In den rheinland-pfälzischen Krankenhäusern fielen im Jahr 2012 Gesamtkosten in Höhe von fast 4 Milliarden Euro an. Das waren nach Angaben des Statistischen Landesamtes 4,4 Prozent mehr als im Jahr 2011.

Mit gut 2,5 Milliarden Euro entfielen zwei Drittel der Gesamtausgaben auf die Personalkosten. Das bedeutete eine Steigerung um 4,5 Prozent gegenüber dem Vorjahr. Der Pflegedienst stellt mit 810 Millionen Euro (plus 2,9 Prozent) den größten Anteil an den Personalkosten, gefolgt vom ärztlichen Personal mit 728 Millionen Euro (plus 6,9 Prozent). Die Kostensteigerungen sind zumindest teilweise auf die Ausweitung des Personalbestandes im medizinisch technischen Dienst, im Funktionsdienst - etwa für den Operationsdienst und die Anästhesie - und im ärztlichen Dienst zurückzuführen.

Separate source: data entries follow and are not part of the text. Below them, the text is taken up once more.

/-- ★★ **THE ROW TESTED WITH `χ²·(u − c)`.**  Let `u : E² → ℝ` be continuous with `|u| ≤ M`, with a weak gradient `Gu` on the
plane, `Gu(e_k) ∈ L²`; let `g₀, g₁ ∈ L²`, `J ∈ L¹` satisfy the row `−∫ Σ_k ∂_kη g_k = 2∫ η J` for all smooth compactly supported
`η`.  Then for every smooth compactly supported `χ` and every `c ∈ ℝ`:
`−∫ Σ_k (2χ ∂_kχ (u − c) + χ² Gu(e_k)) g_k = 2 ∫ χ² (u − c) J`.
(Proof: the row for `η_n = χ²(ρ_n ⋆ u − c)`; `∂_k(ρ_n ⋆ u) = ρ_n ⋆ ∂_k u → ∂_k u` in `L²` against `χ² g_k ∈ L²`; `ρ_n ⋆ u → u`
pointwise and boundedly against `χ ∂_kχ g_k, χ² J ∈ L¹`.) [cite: Wente1969, §2 (energy identity by cut-off); Evans2010, §5.3.1 Thm. 1] -/
theorem localised_row (hu : HasWeakFDerivOn ⟨Set.univ, isOpen_univ⟩ volume u Gu) (huc : Continuous u)
    {M : ℝ} (huM : ∀ y, |u y| ≤ M)
    (hGu : ∀ k : Fin 2, MemLp (fun y => Gu y (EuclideanSpace.single k (1:ℝ))) 2 volume)
    {g : Fin 2 → EuclideanSpace ℝ (Fin 2) → ℝ} (hg : ∀ k, MemLp (g k) 2 volume)
    {J : EuclideanSpace ℝ (Fin 2) → ℝ} (hJ : Integrable J volume)
    (hrow : ∀ (η : EuclideanSpace ℝ (Fin 2) → ℝ), ContDiff ℝ ∞ η → HasCompactSupport η →
      -(∫ y, ∑ k : Fin 2, fderiv ℝ η y (EuclideanSpace.single k (1:ℝ)) * g k y) = 2 * ∫ y, η y * J y)
    {χ : EuclideanSpace ℝ (Fin 2) → ℝ} (hχ : ContDiff ℝ ∞ χ) (hχc : HasCompactSupport χ) (c : ℝ) :
    -(∫ y, ∑ k : Fin 2, (2 * χ y * fderiv ℝ χ y (EuclideanSpace.single k (1:ℝ)) * (u y - c) +
        χ y ^ 2 * Gu y (EuclideanSpace.single k (1:ℝ))) * g k y) =
      2 * ∫ y, χ y ^ 2 * (u y - c) * J y := by
  -- the mollifier sequence and the mollified `u`
  obtain ⟨φ, hφ, -⟩ := exists_contDiffBump_seq (E := EuclideanSpace ℝ (Fin 2))
  set w : ℕ → EuclideanSpace ℝ (Fin 2) → ℝ := fun n => (φ n).normed volume ⋆[lsmul ℝ ℝ, volume] u with hwdef
  have hwC : ∀ n, ContDiff ℝ ∞ (w n) := fun n => contDiff_mollify hu (φ n)
  have hwd : ∀ n, Differentiable ℝ (w n) := fun n => (hwC n).differentiable (by simp)
  have hwc : ∀ n, Continuous (w n) := fun n => (hwC n).continuous
  have hwM : ∀ n y, |w n y| ≤ 3 * M := fun n y => abs_mollify_le huc huM (φ n) y
  have hwlim : ∀ y, Tendsto (fun n => w n y) atTop (𝓝 (u y)) := fun y => tendsto_mollify huc hφ y
  have hχd : Differentiable ℝ χ := hχ.differentiable (by simp)
  have hχ'c : ∀ v, Continuous fun y => fderiv ℝ χ y v := fun v => (hχ.continuous_fderiv (by simp)).clm_apply continuous_const
  have hχ's : ∀ v, HasCompactSupport fun y => fderiv ℝ χ y v := fun v => hχc.fderiv_apply (𝕜 := ℝ) v
  have hM0 : 0 ≤ M := (abs_nonneg _).trans (huM 0)
  have hχ2c : HasCompactSupport (fun y => χ y ^ 2) := by
    rw [show (fun y => χ y ^ 2) = χ * χ from funext fun y => by simp only [Pi.mul_apply, sq]]
    exact hχc.mul_right
  -- the test functions `η_n = χ² (w_n − c)` and the row for them
  have hηC : ∀ n, ContDiff ℝ ∞ (fun y => χ y ^ 2 * (w n y - c)) := fun n => (hχ.pow 2).mul ((hwC n).sub contDiff_const)
  have hηc : ∀ n, HasCompactSupport (fun y => χ y ^ 2 * (w n y - c)) := fun n => hχ2c.mul_right
  have row : ∀ n, -(∫ y, ∑ k : Fin 2, fderiv ℝ (fun y => χ y ^ 2 * (w n y - c)) y (EuclideanSpace.single k (1:ℝ)) * g k y) =
      2 * ∫ y, χ y ^ 2 * (w n y - c) * J y := by
    intro n
    exact hrow _ (hηC n) (hηc n)
  -- abbreviations for the four kinds of integrands
  set e : Fin 2 → EuclideanSpace ℝ (Fin 2) := fun k => EuclideanSpace.single k (1:ℝ) with hedef
  -- `L²` ∕ `L^∞` letters
  have hχtop : MemLp χ ∞ volume := by
    obtain ⟨C, hC⟩ := hχc.exists_bound_of_continuous hχ.continuous
    exact memLp_top_of_bound hχ.continuous.aestronglyMeasurable C (Eventually.of_forall hC)
  have hAc : ∀ k, Continuous fun y => 2 * χ y * fderiv ℝ χ y (e k) :=
    fun k => (continuous_const.mul hχ.continuous).mul (hχ'c (e k))
  have hAs : ∀ k, HasCompactSupport fun y => 2 * χ y * fderiv ℝ χ y (e k) :=
    fun k => (hχ's (e k)).mul_left (f := fun y => 2 * χ y)
  have hA2 : ∀ k, MemLp (fun y => 2 * χ y * fderiv ℝ χ y (e k)) 2 volume :=
    fun k => (hAc k).memLp_of_hasCompactSupport (hAs k)
  have hχ2top : MemLp (fun y => χ y ^ 2) ∞ volume := by
    have := MemLp.mul' (r := ∞) hχtop hχtop
    refine this.congr_norm (hχ.continuous.pow 2).aestronglyMeasurable (Eventually.of_forall fun y => ?_)
    simp [sq]
  -- (a) the cut-off terms: dominated convergence
  have limA : ∀ k, Tendsto (fun n => ∫ y, 2 * χ y * fderiv ℝ χ y (e k) * (w n y - c) * g k y) atTop
      (𝓝 (∫ y, 2 * χ y * fderiv ℝ χ y (e k) * (u y - c) * g k y)) := by
    intro k
    have hbi : Integrable (fun y => (3 * M + |c|) * |2 * χ y * fderiv ℝ χ y (e k) * g k y|) volume := by
      have h1 : Integrable (fun y => 2 * χ y * fderiv ℝ χ y (e k) * g k y) volume := integrable_mul_of_L2 (hA2 k) (hg k)
      exact (h1.abs).const_mul _
    refine tendsto_integral_of_dominated_convergence _ (fun n => ?_) hbi (fun n => Eventually.of_forall fun y => ?_)
      (Eventually.of_forall fun y => ?_)
    · exact ((((continuous_const.mul hχ.continuous).mul (hχ'c (e k))).mul ((hwc n).sub continuous_const)).aestronglyMeasurable).mul
        (hg k).aestronglyMeasurable
    · rw [Real.norm_eq_abs, show 2 * χ y * fderiv ℝ χ y (e k) * (w n y - c) * g k y =
        (w n y - c) * (2 * χ y * fderiv ℝ χ y (e k) * g k y) by ring, abs_mul]
      refine mul_le_mul_of_nonneg_right ?_ (abs_nonneg _)
      exact (abs_sub _ _).trans (add_le_add (hwM n y) le_rfl)
    · exact ((((hwlim y).sub_const c).const_mul _).mul_const _)
  -- (b) the gradient terms: `L² × L² → L¹`
  have limB : ∀ k, Tendsto (fun n => ∫ y, χ y ^ 2 * g k y * fderiv ℝ (w n) y (e k)) atTop
      (𝓝 (∫ y, χ y ^ 2 * g k y * Gu y (e k))) := by
    intro k
    have ha : MemLp (fun y => χ y ^ 2 * g k y) 2 volume := MemLp.mul' (r := 2) (hg k) hχ2top
    have hbs : ∀ n, AEStronglyMeasurable (fun y => fderiv ℝ (w n) y (e k)) volume :=
      fun n => (((hwC n).continuous_fderiv (by simp)).clm_apply continuous_const).aestronglyMeasurable
    exact (tendsto_integral_mul_of_L2 ha (hGu k) hbs (tendsto_eLpNorm_grad_sub_mollify hu hφ (hGu k))).2
  -- (c) the right-hand side: dominated convergence
  have limC : Tendsto (fun n => 2 * ∫ y, χ y ^ 2 * (w n y - c) * J y) atTop (𝓝 (2 * ∫ y, χ y ^ 2 * (u y - c) * J y)) := by
    refine Tendsto.const_mul 2 ?_
    obtain ⟨C, hC⟩ := hχc.exists_bound_of_continuous hχ.continuous
    have hC0 : 0 ≤ C := (norm_nonneg _).trans (hC 0)
    have hbi : Integrable (fun y => C ^ 2 * (3 * M + |c|) * |J y|) volume := (hJ.abs).const_mul _
    refine tendsto_integral_of_dominated_convergence _ (fun n => ?_) hbi (fun n => Eventually.of_forall fun y => ?_)
      (Eventually.of_forall fun y => ?_)
    · exact (((hχ.continuous.pow 2).mul ((hwc n).sub continuous_const)).aestronglyMeasurable).mul hJ.aestronglyMeasurable
    · rw [Real.norm_eq_abs, abs_mul, abs_mul]
      have h1 : |χ y ^ 2| ≤ C ^ 2 := by
        rw [abs_pow, ← Real.norm_eq_abs]; exact pow_le_pow_left₀ (norm_nonneg _) (hC y) 2
      have h2 : |w n y - c| ≤ 3 * M + |c| := (abs_sub _ _).trans (add_le_add (hwM n y) le_rfl)
      calc |χ y ^ 2| * |w n y - c| * |J y| ≤ C ^ 2 * (3 * M + |c|) * |J y| := by
            gcongr
          _ = C ^ 2 * (3 * M + |c|) * |J y| := rfl
    · exact (((hwlim y).sub_const c).const_mul _).mul_const _
  -- integrability of the two kinds of terms at stage `n`
  have intA : ∀ n k, Integrable (fun y => 2 * χ y * fderiv ℝ χ y (e k) * (w n y - c) * g k y) volume := by
    intro n k
    have hc' : Continuous fun y => 2 * χ y * fderiv ℝ χ y (e k) * (w n y - c) :=
      ((continuous_const.mul hχ.continuous).mul (hχ'c (e k))).mul ((hwc n).sub continuous_const)
    have hs' : HasCompactSupport fun y => 2 * χ y * fderiv ℝ χ y (e k) * (w n y - c) :=
      (hAs k).mul_right
    exact integrable_mul_of_L2 (hc'.memLp_of_hasCompactSupport hs') (hg k)
  have intB : ∀ n k, Integrable (fun y => χ y ^ 2 * g k y * fderiv ℝ (w n) y (e k)) volume := by
    intro n k
    have hc' : Continuous fun y => χ y ^ 2 * fderiv ℝ (w n) y (e k) :=
      (hχ.continuous.pow 2).mul (((hwC n).continuous_fderiv (by simp)).clm_apply continuous_const)
    have hs' : HasCompactSupport fun y => χ y ^ 2 * fderiv ℝ (w n) y (e k) := hχ2c.mul_right
    have := integrable_mul_of_L2 (hc'.memLp_of_hasCompactSupport hs') (hg k)
    exact this.congr (Eventually.of_forall fun y => by simp only; ring)
  -- the left-hand side at stage `n`, split into the `2 × 2` integrals
  have lhs : ∀ n, ∫ y, ∑ k : Fin 2, fderiv ℝ (fun y => χ y ^ 2 * (w n y - c)) y (e k) * g k y =
      ∑ k : Fin 2, ((∫ y, 2 * χ y * fderiv ℝ χ y (e k) * (w n y - c) * g k y) +
        ∫ y, χ y ^ 2 * g k y * fderiv ℝ (w n) y (e k)) := by
    intro n
    have hF : ∀ k, (fun y => fderiv ℝ (fun y => χ y ^ 2 * (w n y - c)) y (e k) * g k y) =
        fun y => 2 * χ y * fderiv ℝ χ y (e k) * (w n y - c) * g k y + χ y ^ 2 * g k y * fderiv ℝ (w n) y (e k) := by
      intro k; funext y
      rw [fderiv_sq_mul_sub_apply hχd (hwd n) c]
      ring
    rw [integral_finsetSum _ (fun k _ => by rw [hF k]; exact (intA n k).add (intB n k))]
    refine Finset.sum_congr rfl fun k _ => ?_
    rw [hF k, integral_add (intA n k) (intB n k)]
  -- pass to the limit in the row
  have hL : Tendsto (fun n => -(∑ k : Fin 2, ((∫ y, 2 * χ y * fderiv ℝ χ y (e k) * (w n y - c) * g k y) +
      ∫ y, χ y ^ 2 * g k y * fderiv ℝ (w n) y (e k)))) atTop
      (𝓝 (-(∑ k : Fin 2, ((∫ y, 2 * χ y * fderiv ℝ χ y (e k) * (u y - c) * g k y) +
        ∫ y, χ y ^ 2 * g k y * Gu y (e k))))) :=
    (tendsto_finsetSum _ fun k _ => (limA k).add (limB k)).neg
  have hL' : Tendsto (fun n => -(∑ k : Fin 2, ((∫ y, 2 * χ y * fderiv ℝ χ y (e k) * (w n y - c) * g k y) +
      ∫ y, χ y ^ 2 * g k y * fderiv ℝ (w n) y (e k)))) atTop (𝓝 (2 * ∫ y, χ y ^ 2 * (u y - c) * J y)) := by
    refine limC.congr fun n => ?_
    rw [← row n, lhs n]
  have key := tendsto_nhds_unique hL hL'
  -- identify the limit with the claimed left-hand side
  have intA' : ∀ k, Integrable (fun y => 2 * χ y * fderiv ℝ χ y (e k) * (u y - c) * g k y) volume := by
    intro k
    have hc' : Continuous fun y => 2 * χ y * fderiv ℝ χ y (e k) * (u y - c) :=
      ((continuous_const.mul hχ.continuous).mul (hχ'c (e k))).mul (huc.sub continuous_const)
    have hs' : HasCompactSupport fun y => 2 * χ y * fderiv ℝ χ y (e k) * (u y - c) :=
      (hAs k).mul_right
    exact integrable_mul_of_L2 (hc'.memLp_of_hasCompactSupport hs') (hg k)
  have intB' : ∀ k, Integrable (fun y => χ y ^ 2 * g k y * Gu y (e k)) volume :=
    fun k => integrable_mul_of_L2 (MemLp.mul' (r := 2) (hg k) hχ2top) (hGu k)
  rw [← key, integral_finsetSum _ (fun k _ => ((intA' k).add (intB' k)).congr
    (Eventually.of_forall fun y => by simp only [Pi.add_apply]; ring))]
  congr 1
  refine Finset.sum_congr rfl fun k _ => ?_
  rw [← integral_add (intA' k) (intB' k)]
  refine integral_congr_ae (Eventually.of_forall fun y => ?_)
  ring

18.000 Patienten mehr als 2011
Die Sachkosten erhöhten sich gegenüber dem Jahr 2011 um 3,8 Prozent auf nunmehr 1,3 Milliarden Euro. Ursächlich für diese Entwicklung waren die gestiegenen Patientenzahlen - es gab 18.000 mehr vollstationär behandelte Patienten als 2011 - und die damit verbundenen Mehraufwendungen beim medizinischen Bedarf, zum Beispiel für Arzneimittel, Instrumente oder ärztliches und pflegerisches Verbrauchsmaterial (plus 5,5 Prozent). Der Anstieg der Patientenzahlen wirkte sich auch auf den Wirtschaftsbedarf der Krankenhäuser aus (plus 6,4 Prozent). Dazu zählen unter anderem die Aufwendungen für Reinigungs- und Desinfektionsmittel sowie die Reinigung durch externe Betriebe.

Durchschnittlich Kosten je Behandlungsfall: 3.917 Euro
Je Behandlungstag wurden 2012 durchschnittlich 523 Euro aufgewendet, das waren 21 Euro oder 4,2 Prozent mehr als im Jahr 2011. Bei einer durchschnittlichen Verweildauer von 7,5 Tagen bei den vollstationär behandelten Patientinnen und Patienten ergeben sich daraus rechnerisch pro Behandlungsfall Kosten von 3.917 Euro (plus 2,9 Prozent). Die Kosten je aufgestelltem Bett beliefen sich im Mittel auf rund 140.000 Euro im Jahr (plus 4,9 Prozent). Zur Ermittlung dieser Werte werden die Gesamtkosten um Positionen bereinigt, die nicht unmittelbar im Zusammenhang mit stationären Leistungen stehen - wie Kosten der Ambulanz, Aufwand für Forschung und wissenschaftliche Lehre. Daraus ergeben sich die sogenannten pflegesatzfähigen Kosten. Im Jahr 2012 lagen diese bei rund 3,5 Milliarden Euro.